Less Visors, More Vegatables


EUGENE, OR — Chip Kelly is now the head coach of the Philadelphia Eagles, but like Bobby Bowden (most recently) before him, he had the opportunity to hand-pick his successor.

And like Bowden’s bunch in the ’90s Kelly coached the fastest, most exciting, most song-tastic team in the country.

Kelly’s Jimbo Fisher, however, is named Mark Helfrich, and Mark Helfrich plans on changing nothing within the fast and furious Oregon offense. Well, almost nothing.

“I won’t wear a visor. I’ll eat more vegetables,” the coach said during his meet-the-press tour.

No visors, more vegetables. Check.

But regardless of insistence, Kelly and Helfrich are different.

First and foremost, Helfrich hails from Oregon, meaning the crusty New England attitude that had championed the fleet flock has been supplanted by a guy hailing from Marshfield High School.

And unlike Kelly, Oregon wasn’t Helfrich’s first rodeo under the bright lights — after his days as an Oregon grad assistant, he served as quarterbacks coach at Boise State (coaching up Bart Hendricks), Arizona State (Andrew Walter) and Colorado.

Kelly, by contrast, had come from the fertile assistant coaching grounds of the University of New Hampshire.

None of this is an indication of success, by the way, and if pedigree mattered in the slightest when it came to coaching success (and it doesn’t) then the Brother’s Ryan might have won an important game by now, Lane Kiffin would be able to figure out how to find a guy to coach a defense and Joe Lombardi would have been ushered into the presumably mahogany-clad offices in the bowels of Lambeau Field.

What will remain the same is the players trust in the system.
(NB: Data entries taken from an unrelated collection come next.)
/-- **(SING-ε) at `Φ₃`, `∀ᵐ` form.** [cite: Rogawski1990, §12.5 p. 186; §12.2 p. 171] -/
theorem ae_isEpsRegularAt_splitFormGL (hns : ∀ w : PlacesOver L v, IsCMField.complexConj L • w.1 = w.1)
    [MeasurableSpace (GtLoc L v)] [BorelSpace (GtLoc L v)] (νGt : Measure (GtLoc L v)) [νGt.IsHaarMeasure] :
    ∀ᵐ δ ∂νGt, IsEpsRegularAt L (splitFormGL L) v δ :=
  ae_isEpsRegularAt L (splitFormGL L) v hns νGt

end CM

end Summit.HodgeConjecture.HodgeConjecture.R90.S4

end
/-!
# `AlphaInputsT3ACv3RegionalDataContinuity` — B1 EDGES-A v2, FILE 1 (generic half): THE CROSS-BOUNDARY DATUM OF [Balaban1985Variational] (7) IS
# CONTINUOUS IN THE MULTI-LEVEL DATA ON THE ONE-STEP SMALL-LOOP CLASS, (7) READ WITH `≤` IS CLOSED THERE, AND ON THE LOCAL SMALL-LOOP CORE THE
# NORMALISED DATUM MAP `datumE` IS CONTINUOUS AND THE CONSTRAINT (3) IS CLOSED — generic over `P`, a topological gauge group `G`, a small-loop average `ℰ`

Cell `ym3-torus` (HUMAN RULING D-0037; YM ladder rung R3 = finite-torus SU(2) YM₃, NOT the Clay problem), width seat `ym-ust-19936-w2` (gen 6) on
stmt-QuantumFields-19936 `HistoryTailL`; LEAD ★w1-19936 g4 RULING L-R6 (2026-08-28T11:22Z) «EDGES-A v2 goes ahead: FILE 2 (LEAD) the display
`NestedRegularSelT3R7` over the (7)-set `data7Set`, FILE 1 (this seat) the closedness rows (C1)–(C3) of the B1 STATEMENT SPEC memo
`B1-STATEMENT-SPEC-w2g6.md` (19936 evidence #47) §4».  This is the GENERIC half of FILE 1 (the T³ instance is `…v3Data7Closed`, split for the 400-line rule).
`--supports stmt-QuantumFields-19936 --as helper`; def-free; count-neutral.

WHY.  B1 of NODE O d = 3 must EXHIBIT print's (42)-minimiser as a MEASURABLE map `W ↦ U_k(h; W, 𝓥*(W))` at a measurable admissible frozen-data
selection `𝓥*` ([Balaban1985UV3] (42) p.266 «`Ū_kʲ = V_j` on `Λ_j`, `j = 0,…,k`, where we have put `Λ₀ = Ω₁ᶜ`»; [Balaban1985Variational] (2)–(8) pp.278–279).
The tree's selection theorems — ✓ `FrozenSelection.exists_frozenSelector` (a measurable `𝓥*` INTO a CLOSED admissible set with prescribed top datum) and
✓ `exists_measurable_argmin_closedClass` (a measurable argmin over a CLOSED class cut by a closed constraint, [AliprantisBorder2006] Thm 18.19) — each owe
ONE topological input; this file supplies the generic continuity∕closedness behind them for the letters of ✓ `AlphaInputsT3ACv3RegionalThm1Carrier`
(`RegionalVP.Reg7On`, `ConstraintOn`, `datumAt`∕`mixedDatum`) and ✓ `…RegionalThm1CarrierData` (`RegionalVP.datumE`):
* §1 the cross-boundary datum `datumAt (blockAvg ℰ) Λ 𝓥 j` ([Balaban1985Variational] p.278 «if `p′` intersects the boundary of `Λ_j` … we replace `V_b` by `V̄_b`») is
  CONTINUOUS in the data `𝓥` on the ONE-STEP SMALL-LOOP CLASS «every frozen level `i < k` has `(0.4)`-loop variables within `δ′ < ℰ.δ`» (`continuousOn_datumAt`),
  because there the guarded average of record IS the unguarded one (✓ `SubstrateBlockAvgContinuity.avg_eq_rawAvg_of_small` ∕ `continuousOn_rawAvg_eval`); hence
  print's (7), read with `≤` and level radii `ε₁ j`, cuts that class in a CLOSED set (`isClosed_smallLoopData_inter_reg7OnLe`).
* §2 on the local small-loop core `LocalSmallLoop.NestedSmallOn ℰ δ′ E k` of ANY exactly dependency-closed bond family `E` containing the bonds the constraint (3)
  reads (`bondsOn j (Λ j)`, `j ≤ k`), the normalised datum map `U ↦ datumE (blockAvg ℰ) k Λ U` is CONTINUOUS (product topology on `(j : ℕ) → GaugeField P j G`;
  `continuousOn_datumE`) and the constraint set `{U | ConstraintOn … 𝓥 U}` is CLOSED relative to the core (`isClosed_nestedSmallOn_inter_constraintOn`) —
  ✓ `LocalSmallLoop.continuousOn_iter_eval₂` ∕ `isClosed_nestedSmallOn_inter_eq₂` BY NAME.
HONEST FRAMING.  Topology∕bookkeeping only; no estimate of [Balaban1985UV3]∕[Balaban1985Variational] is asserted; B1, EDGES-B, NODE O, the stub
`AlphaInputsT3ACv4RecChi` and the crux `HistoryTailL` are NOT claimed.  The core is LOCAL (small loops on the cone of the read bonds only — the global class
`NestedSmall` could exclude print's pinned minimiser, whose frozen data's HIGHER averages off `Ω_j` need not have small loops).  YM₃ on the three-torus is rung
R3 of the programme, NOT the Clay problem: nothing here bears on d = 4, infinite volume, or a mass gap.

References: T. Bałaban, Commun. Math. Phys. 102 (1985) 277–309 [Balaban1985Variational] ((2)–(3), (7) p.278, Thm 1 (8) p.279); Commun. Math. Phys. 102 (1985)
255–275 [Balaban1985UV3] ((40)–(42) p.266); Commun. Math. Phys. 109 (1987) 249–301 [Balaban1987RG1] ((0.4) p.253).
-/

set_option autoImplicit false

noncomputable section

/-! ## §1 Generic: the cross-boundary datum is continuous on the one-step small-loop class; (7) with `≤` is closed relative to it -/

namespace Summit.QuantumFields.YangMills.Theorems.RegionalVP

open Set Topology
open Literature.MathematicalPhysics.QuantumFieldTheory.Balaban1983to89
open Literature.MathematicalPhysics.QuantumFieldTheory.Balaban1983to89.BlockAveraging (blockAvg Small loopHol Idx)
open Literature.MathematicalPhysics.QuantumFieldTheory.Balaban1983to89.B10Eq38TorusDomains (cornerSet)
open Summit.QuantumFields.BalabanUV.T4Continuum.SubstrateBlockAvgContinuity
  (rawAvg avg_eq_rawAvg_of_small continuousOn_rawAvg_eval continuous_loopHol SmallContinuous)
open Summit.QuantumFields.YangMills.Theorems.BalabanUVNodesN08AlphaGroupTopology (continuous_plaqHol)
open Summit.QuantumFields.YangMills.Theorems.LocalSmallLoop (NestedSmallOn DepClosed₂ isClosed_nestedSmallOn₂ continuousOn_iter_eval₂
  isClosed_nestedSmallOn_inter_eq₂)

variable {P : Params} {G : Type*} [GaugeGroup G] [TopologicalSpace G] [IsTopologicalGroup G]

/-- **THE ONE-STEP SMALL-LOOP CLASS OF MULTI-LEVEL DATA IS CLOSED**: «for every level `i < k`, every bond `c` of `T^{(i+1)}` and every loop index `x`,
`|loopHol (𝓥 i) c x − 1| ≤ δ′`» is a closed subset of `(j : ℕ) → GaugeField P j G` (product topology; continuous `dist1`). [cite: Balaban1987RG1, (0.4) p.253] -/
theorem isClosed_smallLoopData (hd : Continuous (dist1 : G → ℝ)) (k : ℕ) (δ' : ℝ) :
    IsClosed {𝓥 : (j : ℕ) → GaugeField P j G | ∀ i, i < k → ∀ (c : PBond P (i + 1)) (x : Idx P), dist1 (loopHol (𝓥 i) c x) ≤ δ'} := by
  have hset : {𝓥 : (j : ℕ) → GaugeField P j G | ∀ i, i < k → ∀ (c : PBond P (i + 1)) (x : Idx P), dist1 (loopHol (𝓥 i) c x) ≤ δ'} =
      ⋂ (i : ℕ), ⋂ (_ : i < k), ⋂ (c : PBond P (i + 1)), ⋂ (x : Idx P),
        {𝓥 : (j : ℕ) → GaugeField P j G | dist1 (loopHol (𝓥 i) c x) ≤ δ'} := by
    ext 𝓥
    simp only [mem_setOf_eq, mem_iInter]
  rw [hset]
  exact isClosed_iInter fun i => isClosed_iInter fun _ => isClosed_iInter fun c => isClosed_iInter fun x =>
    isClosed_le (hd.comp ((continuous_loopHol c x).comp (continuous_apply i))) continuous_const

/-- **ON THE SMALL-LOOP GUARD THE ONE-STEP AVERAGE OF RECORD OF A FROZEN LEVEL IS CONTINUOUS IN THE DATA** (bondwise): on `{𝓥 | ∀ x, |loopHol (𝓥 i) c x − 1| ≤ δ′}`,
`δ′ < ℰ.δ`, the guarded (0.4) average `(blockAvg ℰ).avg (𝓥 i) c` equals the unguarded one (`avg_eq_rawAvg_of_small`) and the latter is continuous there
(`continuousOn_rawAvg_eval`). [cite: Balaban1987RG1, (0.4) p.253] -/
theorem continuousOn_blockAvg_apply_level (ℰ : LoopAverage G) (hE : SmallContinuous ℰ) {δ' : ℝ} (hδ : δ' < ℰ.δ) (i : ℕ) (c : PBond P (i + 1)) :
    ContinuousOn (fun 𝓥 : (j : ℕ) → GaugeField P j G => (blockAvg ℰ : Averaging P i G).avg (𝓥 i) c)
      {𝓥 : (j : ℕ) → GaugeField P j G | ∀ x : Idx P, dist1 (loopHol (𝓥 i) c x) ≤ δ'} := by
  have hsmall : ∀ 𝓥 : (j : ℕ) → GaugeField P j G, (∀ x : Idx P, dist1 (loopHol (𝓥 i) c x) ≤ δ') → Small ℰ (𝓥 i) c :=
    fun 𝓥 h x => (h x).trans_lt hδ
  have hraw : ContinuousOn (fun 𝓥 : (j : ℕ) → GaugeField P j G => rawAvg ℰ (𝓥 i) c)
      {𝓥 : (j : ℕ) → GaugeField P j G | ∀ x : Idx P, dist1 (loopHol (𝓥 i) c x) ≤ δ'} :=
    (continuousOn_rawAvg_eval ℰ hE c).comp (continuous_apply i).continuousOn fun 𝓥 h => hsmall 𝓥 h
  exact hraw.congr fun 𝓥 h => avg_eq_rawAvg_of_small ℰ (hsmall 𝓥 h)
/-- LINE B composed (glue: exact layer decomposition of the energy of an affine layered patch,
`barlowSiteEnergy_eq`; Lipschitz continuity of `selfEnergy` under `ε`-matchings of separated
sets; the two-sided budget `WindowCap` + periodisation floor; the word lemma "c-letter density
`< 1/(2ℓ)` among `L` consecutive letters ⇒ some `ℓ` consecutive letters are all `h`"; gap
pigeonhole; an all-`h`, constant-gap fine layered ball is an affine hcp two-lattice ball,
`hcp_layer_add_two`). -/
def LineB : Prop :=
  FineBarlowGrains → HaggDomination → GapConvexity → WindowCap →
    _root_.Summit.AtomisticToContinuum.Crystallization.Theses.ExcessDecayLiouville.FineGrains

end Summit.AtomisticToContinuum.Crystallization.Cruxes.FineGrains.IdeatorThree

end
import Mathlib.MeasureTheory.Constructions.Polish.Basic
import Literature.Probability.RandomPlanarGeometry.StochDominatedLimit
import HarnessLib

/-!
# The abstract two-sided stochastic squeeze: sequential forms, antisymmetry, pull-back

Topic `Literature/Probability/RandomPlanarGeometry`, companion of `StochDominatedLimit.lean` (Hall/
Strassen domination `StochDominatedAlong` along a closed relation passes to weak limits).  A
*two-sided stochastic squeeze* identifies an unknown law `μ` from `λₙ⁻ ≼ μ ≼ λₙ⁺` with
`λₙ^± → λ`: (1) pass the order to the limit (`λ ≼ μ ≼ λ` on measurable sets —
`StochDominatedLimit.lean`, here repackaged in the sequential test-function form consumed by
`IsSubseqLimitLaw`); (2) antisymmetry: mutual domination on a generating π-system of up-sets
forces equality of finite measures (`measure_eq_of_dominated_of_dominated_on_piSystem`); (3) when
the order only sees a derived statistic `F` (e.g. the side region of a chord rather than the
chord), pull the identification `μ.map F = λ.map F` back through a set on which `F` is injective
and which carries both laws (`measure_eq_of_map_eq_of_injOn`, Lusin–Souslin).  Route
`CriticalPhenomena/SAWTargetMonotonicity` (endpoint squeeze of the critical SAW toward a boundary
target between the SLE_{8/3} laws toward neighbouring targets) is the motivating consumer; every
statement here is abstract measure theory.

## Contents

* `measure_le_relImage_of_forall_integral_tendsto[_of_antitone]`,
  `StochDominatedAlong.measure_le_of_forall_integral_tendsto[_of_antitone]` — step (1), sequential
  test-function forms of the closure theorem (`∫ f dμₙ → ∫ f dμ` for bounded continuous `f`).
* `StochDominatedAlong.measure_map_le` — step (0): Hall inequalities push forward along
  measurable statistics (measurable sets), the input form of the closure theorems;
  `SAW.IsTargetOrdered.map_curve_le` — the SAW instance (chord laws ↦ curve laws).
* `measure_eq_of_dominated_of_dominated_on_piSystem`,
  `StochDominatedAlong.measure_eq_of_antisymm_on_piSystem` — step (2).
* `measure_eq_of_squeeze` — steps (1) + (2): `lo n ≼ μ ≼ hi n` with `lo n, hi n → λ` forces
  `μ = λ`.
* `measure_eq_of_map_eq_of_injOn` — step (3).

## References

* T. Kamae, U. Krengel, G. L. O'Brien, *Stochastic inequalities on partially ordered spaces*,
  Ann. Probab. 5 (1977), 899–912.
* T. M. Liggett, *Interacting particle systems* (1985/2005), Ch. II, §2 (order via up-sets).
* A. S. Kechris, *Classical descriptive set theory* (1995), Thm. 15.1 (Lusin–Souslin), as in
  Mathlib's `MeasurableSet.image_of_measurable_injOn`.
-/

noncomputable section

open MeasureTheory Filter Set Metric Literature.Probability.LatticeModels
open scoped Topology ENNReal NNReal BoundedContinuousFunction

namespace Literature.Probability.RandomPlanarGeometry

variable {X Y : Type*} [PseudoMetricSpace X] [PseudoMetricSpace Y]

section Sequential

variable [MeasurableSpace X] [OpensMeasurableSpace X] [MeasurableSpace Y] [OpensMeasurableSpace Y]

/-! ### Sequential test-function forms (the interface of `IsSubseqLimitLaw`) -/

/-- **Sequential test-function form.** If `∫ f dμₙ → ∫ f dμ` and `∫ g dνₙ → ∫ g dν` for all
bounded continuous `f`, `g` (probability measures), the Hall inequalities `μₙ U ≤ νₙ (R[U])` hold
for all open `U` and all large `n`, and the graph of `R` is closed, then `μ A ≤ ν (R[A])` for every
measurable `A` (the limit `μ` being inner regular, e.g. on a Polish space). [folklore] -/
theorem measure_le_relImage_of_forall_integral_tendsto {R : X → Y → Prop}
    (hR : IsClosed {p : X × Y | R p.1 p.2})
    {μs : ℕ → Measure X} {μ : Measure X} [hμs : ∀ n, IsProbabilityMeasure (μs n)]
    [hμ' : IsProbabilityMeasure μ]
    {νs : ℕ → Measure Y} {ν : Measure Y} [hνs : ∀ n, IsProbabilityMeasure (νs n)]
    [hν' : IsProbabilityMeasure ν]
    (hμ : ∀ f : X →ᵇ ℝ, Tendsto (fun n => ∫ x, f x ∂μs n) atTop (𝓝 (∫ x, f x ∂μ)))
    (hν : ∀ g : Y →ᵇ ℝ, Tendsto (fun n => ∫ y, g y ∂νs n) atTop (𝓝 (∫ y, g y ∂ν)))
    (h : ∀ᶠ n in atTop, ∀ U : Set X, IsOpen U → μs n U ≤ νs n {y | ∃ x ∈ U, R x y})
    [hreg : μ.InnerRegularCompactLTTop] {A : Set X} (hA : MeasurableSet A) :
    μ A ≤ ν {y | ∃ x ∈ A, R x y} := by
  -- repackage as `ProbabilityMeasure`-valued sequences converging in the weak topology
  let P : ℕ → ProbabilityMeasure X := fun n => ⟨μs n, hμs n⟩
  let P₀ : ProbabilityMeasure X := ⟨μ, hμ'⟩
  let Q : ℕ → ProbabilityMeasure Y := fun n => ⟨νs n, hνs n⟩
  let Q₀ : ProbabilityMeasure Y := ⟨ν, hν'⟩
  have hP : Tendsto P atTop (𝓝 P₀) := ProbabilityMeasure.tendsto_iff_forall_integral_tendsto.2 hμ
  have hQ : Tendsto Q atTop (𝓝 Q₀) := ProbabilityMeasure.tendsto_iff_forall_integral_tendsto.2 hν
  have h' : ∀ᶠ n in atTop, ∀ U : Set X, IsOpen U →
      (P n : Measure X) U ≤ (Q n : Measure Y) {y | ∃ x ∈ U, R x y} := h
  haveI : (P₀ : Measure X).InnerRegularCompactLTTop := hreg
  exact measure_le_relImage_of_tendsto_of_measurableSet hR hP hQ h' hA

/-- **Sequential test-function form, decreasing closed relations.** [folklore] -/
theorem measure_le_relImage_of_forall_integral_tendsto_of_antitone {R : ℕ → X → Y → Prop}
    (hR : ∀ k, IsClosed {p : X × Y | R k p.1 p.2}) (hanti : ∀ k l, k ≤ l → ∀ x y, R l x y → R k x y)
    {S : ℕ → X → Y → Prop} (hS : ∀ k, ∀ᶠ n in atTop, ∀ x y, S n x y → R k x y)
    {μs : ℕ → Measure X} {μ : Measure X} [hμs : ∀ n, IsProbabilityMeasure (μs n)]
    [hμ' : IsProbabilityMeasure μ]
    {νs : ℕ → Measure Y} {ν : Measure Y} [hνs : ∀ n, IsProbabilityMeasure (νs n)]
    [hν' : IsProbabilityMeasure ν]
    (hμ : ∀ f : X →ᵇ ℝ, Tendsto (fun n => ∫ x, f x ∂μs n) atTop (𝓝 (∫ x, f x ∂μ)))
    (hν : ∀ g : Y →ᵇ ℝ, Tendsto (fun n => ∫ y, g y ∂νs n) atTop (𝓝 (∫ y, g y ∂ν)))
    (h : ∀ᶠ n in atTop, ∀ U : Set X, IsOpen U → μs n U ≤ νs n {y | ∃ x ∈ U, S n x y})
    [hreg : μ.InnerRegularCompactLTTop] {A : Set X} (hA : MeasurableSet A) :
    μ A ≤ ν {y | ∃ x ∈ A, ∀ k, R k x y} := by
  let P : ℕ → ProbabilityMeasure X := fun n => ⟨μs n, hμs n⟩
  let P₀ : ProbabilityMeasure X := ⟨μ, hμ'⟩
  let Q : ℕ → ProbabilityMeasure Y := fun n => ⟨νs n, hνs n⟩
  let Q₀ : ProbabilityMeasure Y := ⟨ν, hν'⟩
  have hP : Tendsto P atTop (𝓝 P₀) := ProbabilityMeasure.tendsto_iff_forall_integral_tendsto.2 hμ
  have hQ : Tendsto Q atTop (𝓝 Q₀) := ProbabilityMeasure.tendsto_iff_forall_integral_tendsto.2 hν
  have h' : ∀ᶠ n in atTop, ∀ U : Set X, IsOpen U →
      (P n : Measure X) U ≤ (Q n : Measure Y) {y | ∃ x ∈ U, S n x y} := h
  haveI : (P₀ : Measure X).InnerRegularCompactLTTop := hreg
  exact measure_le_relImage_of_tendsto_of_antitone_of_measurableSet hR hanti hS hP hQ h' hA

end Sequential

namespace StochDominatedAlong

variable [MeasurableSpace X] [OpensMeasurableSpace X] [MeasurableSpace Y] [OpensMeasurableSpace Y]

/-- **Sequential test-function form** from `StochDominatedAlong` at the stages. [folklore] -/
theorem measure_le_of_forall_integral_tendsto {R : X → Y → Prop}
    (hR : IsClosed {p : X × Y | R p.1 p.2})
    {μs : ℕ → Measure X} {μ : Measure X} [∀ n, IsProbabilityMeasure (μs n)]
    [IsProbabilityMeasure μ]
    {νs : ℕ → Measure Y} {ν : Measure Y} [∀ n, IsProbabilityMeasure (νs n)]
    [IsProbabilityMeasure ν]
    (hμ : ∀ f : X →ᵇ ℝ, Tendsto (fun n => ∫ x, f x ∂μs n) atTop (𝓝 (∫ x, f x ∂μ)))
    (hν : ∀ g : Y →ᵇ ℝ, Tendsto (fun n => ∫ y, g y ∂νs n) atTop (𝓝 (∫ y, g y ∂ν)))
    (h : ∀ᶠ n in atTop, StochDominatedAlong R (μs n) (νs n))
    [μ.InnerRegularCompactLTTop] {A : Set X} (hA : MeasurableSet A) :
    μ A ≤ ν {y | ∃ x ∈ A, R x y} :=
  measure_le_relImage_of_forall_integral_tendsto hR hμ hν (h.mono fun _ hi U _ => hi U) hA

/-- **Sequential test-function form, decreasing closed relations**, from `StochDominatedAlong` at
the stages. [folklore] -/
theorem measure_le_of_forall_integral_tendsto_of_antitone {R : ℕ → X → Y → Prop}
    (hR : ∀ k, IsClosed {p : X × Y | R k p.1 p.2}) (hanti : ∀ k l, k ≤ l → ∀ x y, R l x y → R k x y)
    {S : ℕ → X → Y → Prop} (hS : ∀ k, ∀ᶠ n in atTop, ∀ x y, S n x y → R k x y)
    {μs : ℕ → Measure X} {μ : Measure X} [∀ n, IsProbabilityMeasure (μs n)]
    [IsProbabilityMeasure μ]
    {νs : ℕ → Measure Y} {ν : Measure Y} [∀ n, IsProbabilityMeasure (νs n)]
    [IsProbabilityMeasure ν]
    (hμ : ∀ f : X →ᵇ ℝ, Tendsto (fun n => ∫ x, f x ∂μs n) atTop (𝓝 (∫ x, f x ∂μ)))
    (hν : ∀ g : Y →ᵇ ℝ, Tendsto (fun n => ∫ y, g y ∂νs n) atTop (𝓝 (∫ y, g y ∂ν)))
    (h : ∀ᶠ n in atTop, StochDominatedAlong (S n) (μs n) (νs n))
    [μ.InnerRegularCompactLTTop] {A : Set X} (hA : MeasurableSet A) :
    μ A ≤ ν {y | ∃ x ∈ A, ∀ k, R k x y} :=
  measure_le_relImage_of_forall_integral_tendsto_of_antitone hR hanti hS hμ hν
    (h.mono fun _ hi U _ => hi U) hA

/-- **Hall inequalities push forward** (step (0) of the squeeze: from the discrete configuration
spaces to the space of observed objects). If `μ ≼_R ν` and `f`, `g` are (a.e.-)measurable
statistics, then `(μ.map f) A ≤ (ν.map g) (R'[A])` for every MEASURABLE `A`, where
`R' x' y' :⟺ ∃ x y, f x = x' ∧ g y = y' ∧ R x y` is the image relation — exactly the hypothesis
form (Hall inequalities on open/measurable sets at the stages) of the closure theorems. [folklore] -/
theorem measure_map_le {α β α' β' : Type*} [MeasurableSpace α] [MeasurableSpace β]
    [MeasurableSpace α'] [MeasurableSpace β'] {R : α → β → Prop} {μ : Measure α} {ν : Measure β}
    (h : StochDominatedAlong R μ ν) {f : α → α'} {g : β → β'} (hf : Measurable f)
    (hg : AEMeasurable g ν) {A : Set α'} (hA : MeasurableSet A) :
    μ.map f A ≤ ν.map g {y' | ∃ x' ∈ A, ∃ x y, f x = x' ∧ g y = y' ∧ R x y} := by
  rw [Measure.map_apply hf hA]
  refine (h (f ⁻¹' A)).trans ((measure_mono ?_).trans (Measure.le_map_apply hg _))
  rintro y ⟨x, hx, hxy⟩
  exact ⟨f x, hx, x, y, rfl, rfl, hxy⟩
They wanted Helfrich, and that’s because Oregon’s system doesn’t require a mastermind to operate it. The system simply requires assertive cogs and minimal hesitation. QB Marcus Mariota makes as many decisions within a zone-read scheme as a coach on the sidelines. Same goes for the ridiculously intelligent offensive lineman.

On the defensive side of the ball, Nick Aliotti ignored the low-hanging fruit in Los Angeles to stay on at Oregon. And considering his unit is fairly autonomous from the offense, Ifo Ekpre-Olomu, Avery Patterson and Co. should be as effective as last year.

Chip may be gone, but football at Autzen will carry on.